What you have to do: The required output is the line containing "simp [cexMap, not_lt.2 hx.le, hx.ne']" followed by each line through the end of the data below, repeated exactly and with nothing added.

Task data:
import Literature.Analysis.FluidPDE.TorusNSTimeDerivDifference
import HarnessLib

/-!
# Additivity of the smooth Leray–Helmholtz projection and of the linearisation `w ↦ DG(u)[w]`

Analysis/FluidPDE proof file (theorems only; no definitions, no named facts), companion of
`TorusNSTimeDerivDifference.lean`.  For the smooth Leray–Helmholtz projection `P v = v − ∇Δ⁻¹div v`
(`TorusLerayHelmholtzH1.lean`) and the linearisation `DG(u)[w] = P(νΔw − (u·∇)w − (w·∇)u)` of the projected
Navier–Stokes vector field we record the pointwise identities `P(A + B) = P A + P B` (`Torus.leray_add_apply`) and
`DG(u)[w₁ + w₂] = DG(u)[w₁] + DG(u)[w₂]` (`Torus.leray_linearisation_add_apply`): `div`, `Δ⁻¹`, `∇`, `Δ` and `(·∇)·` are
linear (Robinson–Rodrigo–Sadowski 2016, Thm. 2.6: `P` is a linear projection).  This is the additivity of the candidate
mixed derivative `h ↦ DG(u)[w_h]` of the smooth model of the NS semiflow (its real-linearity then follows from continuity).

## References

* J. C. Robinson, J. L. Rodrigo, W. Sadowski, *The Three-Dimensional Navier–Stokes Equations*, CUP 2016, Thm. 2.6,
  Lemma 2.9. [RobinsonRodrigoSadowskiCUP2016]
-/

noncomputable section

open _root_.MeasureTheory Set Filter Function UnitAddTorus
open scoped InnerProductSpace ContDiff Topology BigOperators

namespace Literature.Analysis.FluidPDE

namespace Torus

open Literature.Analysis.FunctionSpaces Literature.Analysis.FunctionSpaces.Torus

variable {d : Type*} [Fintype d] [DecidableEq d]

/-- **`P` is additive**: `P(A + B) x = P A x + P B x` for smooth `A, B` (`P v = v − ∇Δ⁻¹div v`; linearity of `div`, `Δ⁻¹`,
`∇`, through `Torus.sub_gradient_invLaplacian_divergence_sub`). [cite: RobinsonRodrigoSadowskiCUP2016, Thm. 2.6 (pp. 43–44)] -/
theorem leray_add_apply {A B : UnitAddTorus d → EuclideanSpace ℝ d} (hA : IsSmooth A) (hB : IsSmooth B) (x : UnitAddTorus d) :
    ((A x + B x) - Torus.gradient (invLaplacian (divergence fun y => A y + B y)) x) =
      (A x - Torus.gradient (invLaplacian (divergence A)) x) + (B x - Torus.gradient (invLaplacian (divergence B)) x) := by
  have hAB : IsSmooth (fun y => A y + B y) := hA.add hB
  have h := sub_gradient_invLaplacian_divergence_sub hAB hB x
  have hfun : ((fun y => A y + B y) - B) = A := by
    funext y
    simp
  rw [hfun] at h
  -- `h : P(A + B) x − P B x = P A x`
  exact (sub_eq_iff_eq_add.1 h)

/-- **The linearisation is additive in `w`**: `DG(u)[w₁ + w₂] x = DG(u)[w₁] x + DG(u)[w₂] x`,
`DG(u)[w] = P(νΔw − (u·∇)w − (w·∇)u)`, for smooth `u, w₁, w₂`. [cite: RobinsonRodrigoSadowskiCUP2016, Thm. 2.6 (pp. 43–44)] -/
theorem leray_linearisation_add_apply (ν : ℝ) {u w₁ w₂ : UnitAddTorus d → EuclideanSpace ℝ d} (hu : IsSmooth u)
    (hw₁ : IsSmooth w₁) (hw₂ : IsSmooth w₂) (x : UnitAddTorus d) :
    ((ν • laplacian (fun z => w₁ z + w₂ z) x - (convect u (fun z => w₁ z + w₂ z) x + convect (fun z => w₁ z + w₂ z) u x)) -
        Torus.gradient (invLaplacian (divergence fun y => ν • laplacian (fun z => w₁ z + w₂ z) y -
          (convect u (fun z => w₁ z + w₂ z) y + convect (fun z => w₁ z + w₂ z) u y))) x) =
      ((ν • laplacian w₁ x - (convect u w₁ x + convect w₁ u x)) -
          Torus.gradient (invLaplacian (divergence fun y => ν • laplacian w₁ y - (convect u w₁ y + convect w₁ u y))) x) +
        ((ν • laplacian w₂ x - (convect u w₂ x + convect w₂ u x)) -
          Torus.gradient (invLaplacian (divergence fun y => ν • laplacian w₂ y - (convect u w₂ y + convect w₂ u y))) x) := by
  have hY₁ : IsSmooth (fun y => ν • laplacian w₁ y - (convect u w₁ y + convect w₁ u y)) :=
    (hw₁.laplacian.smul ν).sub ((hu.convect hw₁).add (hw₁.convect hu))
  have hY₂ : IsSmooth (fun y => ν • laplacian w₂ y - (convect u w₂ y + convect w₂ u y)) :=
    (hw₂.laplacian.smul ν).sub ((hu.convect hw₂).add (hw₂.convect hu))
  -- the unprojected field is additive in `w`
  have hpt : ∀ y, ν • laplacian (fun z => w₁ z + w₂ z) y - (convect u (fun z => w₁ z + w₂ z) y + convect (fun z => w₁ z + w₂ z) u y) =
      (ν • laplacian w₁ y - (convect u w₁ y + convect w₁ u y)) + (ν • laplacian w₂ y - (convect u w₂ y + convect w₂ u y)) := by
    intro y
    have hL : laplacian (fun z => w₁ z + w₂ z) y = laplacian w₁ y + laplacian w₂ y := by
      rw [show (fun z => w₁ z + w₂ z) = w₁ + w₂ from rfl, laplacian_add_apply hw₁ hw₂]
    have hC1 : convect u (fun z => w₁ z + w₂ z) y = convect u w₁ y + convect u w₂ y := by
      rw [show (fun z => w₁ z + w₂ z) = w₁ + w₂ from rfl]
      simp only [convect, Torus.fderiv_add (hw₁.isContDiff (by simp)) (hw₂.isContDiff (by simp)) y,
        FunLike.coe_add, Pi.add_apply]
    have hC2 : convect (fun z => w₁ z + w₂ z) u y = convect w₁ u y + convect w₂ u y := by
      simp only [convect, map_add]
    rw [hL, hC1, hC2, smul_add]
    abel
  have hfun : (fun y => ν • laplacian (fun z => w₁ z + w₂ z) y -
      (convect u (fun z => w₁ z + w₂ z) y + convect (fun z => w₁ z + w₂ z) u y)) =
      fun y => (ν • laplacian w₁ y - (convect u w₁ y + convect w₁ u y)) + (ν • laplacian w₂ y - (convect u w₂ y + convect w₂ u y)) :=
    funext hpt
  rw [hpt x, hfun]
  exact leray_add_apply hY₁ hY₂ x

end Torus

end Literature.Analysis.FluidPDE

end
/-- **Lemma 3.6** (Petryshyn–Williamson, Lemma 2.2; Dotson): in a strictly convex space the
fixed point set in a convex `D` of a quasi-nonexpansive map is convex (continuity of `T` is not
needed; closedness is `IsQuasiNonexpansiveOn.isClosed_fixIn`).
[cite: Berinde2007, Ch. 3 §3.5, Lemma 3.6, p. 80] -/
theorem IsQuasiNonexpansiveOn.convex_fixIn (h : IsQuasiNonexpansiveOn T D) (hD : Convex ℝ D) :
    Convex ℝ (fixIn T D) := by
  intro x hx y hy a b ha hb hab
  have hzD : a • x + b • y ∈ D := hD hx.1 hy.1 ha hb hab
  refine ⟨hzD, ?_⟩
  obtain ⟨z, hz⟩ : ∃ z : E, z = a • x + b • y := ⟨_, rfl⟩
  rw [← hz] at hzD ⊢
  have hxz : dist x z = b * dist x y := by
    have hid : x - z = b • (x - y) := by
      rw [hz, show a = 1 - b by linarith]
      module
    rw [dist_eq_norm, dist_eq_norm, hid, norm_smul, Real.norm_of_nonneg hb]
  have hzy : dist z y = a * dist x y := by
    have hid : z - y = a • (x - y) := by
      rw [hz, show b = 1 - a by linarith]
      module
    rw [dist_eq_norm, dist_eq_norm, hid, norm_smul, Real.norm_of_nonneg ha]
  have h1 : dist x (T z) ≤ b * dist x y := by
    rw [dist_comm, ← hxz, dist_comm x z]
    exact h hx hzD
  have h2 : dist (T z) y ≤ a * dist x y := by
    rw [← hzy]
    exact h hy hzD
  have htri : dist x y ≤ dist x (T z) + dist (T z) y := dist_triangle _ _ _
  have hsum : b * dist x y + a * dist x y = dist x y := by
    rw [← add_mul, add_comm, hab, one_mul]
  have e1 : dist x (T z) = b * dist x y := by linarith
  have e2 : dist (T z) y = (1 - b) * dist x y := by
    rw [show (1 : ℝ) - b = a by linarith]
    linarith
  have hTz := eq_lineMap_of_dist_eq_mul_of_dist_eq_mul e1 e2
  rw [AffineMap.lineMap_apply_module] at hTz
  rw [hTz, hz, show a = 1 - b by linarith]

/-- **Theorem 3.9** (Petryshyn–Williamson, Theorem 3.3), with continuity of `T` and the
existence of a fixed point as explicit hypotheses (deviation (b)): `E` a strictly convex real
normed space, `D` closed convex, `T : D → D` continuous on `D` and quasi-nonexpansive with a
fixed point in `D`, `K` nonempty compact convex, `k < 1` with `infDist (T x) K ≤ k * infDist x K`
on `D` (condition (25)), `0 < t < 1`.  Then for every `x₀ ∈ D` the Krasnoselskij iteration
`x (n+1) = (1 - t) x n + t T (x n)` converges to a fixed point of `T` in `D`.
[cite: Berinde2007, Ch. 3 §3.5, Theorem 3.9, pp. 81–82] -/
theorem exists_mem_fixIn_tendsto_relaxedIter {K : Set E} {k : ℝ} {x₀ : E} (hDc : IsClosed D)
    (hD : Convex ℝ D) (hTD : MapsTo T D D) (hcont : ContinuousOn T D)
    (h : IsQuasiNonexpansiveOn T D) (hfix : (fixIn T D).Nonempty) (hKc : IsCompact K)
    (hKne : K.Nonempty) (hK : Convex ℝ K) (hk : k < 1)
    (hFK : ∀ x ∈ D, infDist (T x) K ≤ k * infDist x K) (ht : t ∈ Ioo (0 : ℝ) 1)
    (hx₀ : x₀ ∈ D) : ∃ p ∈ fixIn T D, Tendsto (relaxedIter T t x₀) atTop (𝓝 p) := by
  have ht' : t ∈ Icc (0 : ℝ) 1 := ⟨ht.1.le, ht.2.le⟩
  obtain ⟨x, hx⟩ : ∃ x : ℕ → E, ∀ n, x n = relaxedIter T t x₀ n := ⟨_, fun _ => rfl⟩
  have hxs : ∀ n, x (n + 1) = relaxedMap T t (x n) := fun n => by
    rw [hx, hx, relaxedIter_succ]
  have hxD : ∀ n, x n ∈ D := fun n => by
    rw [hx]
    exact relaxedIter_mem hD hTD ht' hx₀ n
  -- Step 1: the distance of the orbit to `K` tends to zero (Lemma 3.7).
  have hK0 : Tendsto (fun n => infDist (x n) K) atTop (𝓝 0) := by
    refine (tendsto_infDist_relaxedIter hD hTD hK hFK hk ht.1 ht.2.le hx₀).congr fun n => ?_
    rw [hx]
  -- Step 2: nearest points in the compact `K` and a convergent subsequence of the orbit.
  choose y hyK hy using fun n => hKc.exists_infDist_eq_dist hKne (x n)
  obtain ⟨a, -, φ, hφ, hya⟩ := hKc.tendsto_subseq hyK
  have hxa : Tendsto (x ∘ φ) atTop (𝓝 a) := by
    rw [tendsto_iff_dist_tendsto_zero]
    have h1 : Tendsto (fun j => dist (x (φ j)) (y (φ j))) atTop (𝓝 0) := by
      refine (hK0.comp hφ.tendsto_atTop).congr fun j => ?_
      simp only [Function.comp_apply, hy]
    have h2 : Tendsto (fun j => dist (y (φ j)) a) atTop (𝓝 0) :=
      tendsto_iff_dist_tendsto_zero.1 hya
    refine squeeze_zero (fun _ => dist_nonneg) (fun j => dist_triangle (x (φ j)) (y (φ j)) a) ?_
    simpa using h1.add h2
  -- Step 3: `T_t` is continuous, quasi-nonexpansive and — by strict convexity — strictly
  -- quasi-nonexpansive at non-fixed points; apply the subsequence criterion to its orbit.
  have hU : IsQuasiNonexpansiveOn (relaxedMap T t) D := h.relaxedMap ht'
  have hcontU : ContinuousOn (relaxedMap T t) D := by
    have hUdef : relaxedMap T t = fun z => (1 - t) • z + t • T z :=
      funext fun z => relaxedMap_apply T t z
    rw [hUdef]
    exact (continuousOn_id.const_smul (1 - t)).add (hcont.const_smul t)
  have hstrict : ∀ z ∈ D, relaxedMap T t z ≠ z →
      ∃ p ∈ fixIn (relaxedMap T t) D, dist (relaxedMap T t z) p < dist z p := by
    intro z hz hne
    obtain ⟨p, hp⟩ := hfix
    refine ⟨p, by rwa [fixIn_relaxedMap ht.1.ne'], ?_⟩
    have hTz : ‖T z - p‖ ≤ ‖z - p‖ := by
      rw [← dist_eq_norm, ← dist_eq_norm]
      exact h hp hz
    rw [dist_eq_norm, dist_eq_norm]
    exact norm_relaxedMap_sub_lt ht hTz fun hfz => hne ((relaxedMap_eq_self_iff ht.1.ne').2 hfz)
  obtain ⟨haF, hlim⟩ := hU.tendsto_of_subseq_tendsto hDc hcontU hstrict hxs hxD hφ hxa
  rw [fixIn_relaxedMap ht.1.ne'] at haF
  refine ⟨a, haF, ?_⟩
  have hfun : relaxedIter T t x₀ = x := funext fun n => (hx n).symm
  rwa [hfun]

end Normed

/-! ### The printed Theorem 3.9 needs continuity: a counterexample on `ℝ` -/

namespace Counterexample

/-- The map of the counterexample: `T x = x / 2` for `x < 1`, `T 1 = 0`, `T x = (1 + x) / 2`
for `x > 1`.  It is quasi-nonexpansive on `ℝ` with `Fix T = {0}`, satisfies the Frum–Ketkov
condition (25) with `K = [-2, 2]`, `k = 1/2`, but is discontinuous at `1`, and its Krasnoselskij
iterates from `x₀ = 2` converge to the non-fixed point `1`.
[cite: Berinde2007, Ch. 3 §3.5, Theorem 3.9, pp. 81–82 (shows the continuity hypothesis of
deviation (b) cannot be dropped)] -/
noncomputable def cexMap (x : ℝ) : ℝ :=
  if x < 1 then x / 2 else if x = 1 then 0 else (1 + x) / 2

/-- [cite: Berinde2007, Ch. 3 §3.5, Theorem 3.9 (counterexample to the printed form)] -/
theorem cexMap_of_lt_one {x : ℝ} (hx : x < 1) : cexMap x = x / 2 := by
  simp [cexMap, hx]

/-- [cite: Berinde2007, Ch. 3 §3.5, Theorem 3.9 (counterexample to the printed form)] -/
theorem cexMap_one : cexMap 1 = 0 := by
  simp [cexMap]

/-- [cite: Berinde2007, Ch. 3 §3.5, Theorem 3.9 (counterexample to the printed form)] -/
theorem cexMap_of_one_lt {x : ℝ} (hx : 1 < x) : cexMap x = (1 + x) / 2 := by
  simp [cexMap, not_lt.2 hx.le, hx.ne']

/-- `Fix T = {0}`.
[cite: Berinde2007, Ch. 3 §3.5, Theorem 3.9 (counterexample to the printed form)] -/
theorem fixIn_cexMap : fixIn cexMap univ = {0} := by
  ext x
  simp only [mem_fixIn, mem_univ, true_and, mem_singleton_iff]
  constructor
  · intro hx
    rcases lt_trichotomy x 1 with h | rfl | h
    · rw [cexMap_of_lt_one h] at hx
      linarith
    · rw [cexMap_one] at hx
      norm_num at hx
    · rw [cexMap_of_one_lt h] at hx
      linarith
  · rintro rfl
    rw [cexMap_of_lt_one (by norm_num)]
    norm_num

Response area:
  simp [cexMap, not_lt.2 hx.le, hx.ne']

/-- `Fix T = {0}`.
[cite: Berinde2007, Ch. 3 §3.5, Theorem 3.9 (counterexample to the printed form)] -/
theorem fixIn_cexMap : fixIn cexMap univ = {0} := by
  ext x
  simp only [mem_fixIn, mem_univ, true_and, mem_singleton_iff]
  constructor
  · intro hx
    rcases lt_trichotomy x 1 with h | rfl | h
    · rw [cexMap_of_lt_one h] at hx
      linarith
    · rw [cexMap_one] at hx
      norm_num at hx
    · rw [cexMap_of_one_lt h] at hx
      linarith
  · rintro rfl
    rw [cexMap_of_lt_one (by norm_num)]
    norm_num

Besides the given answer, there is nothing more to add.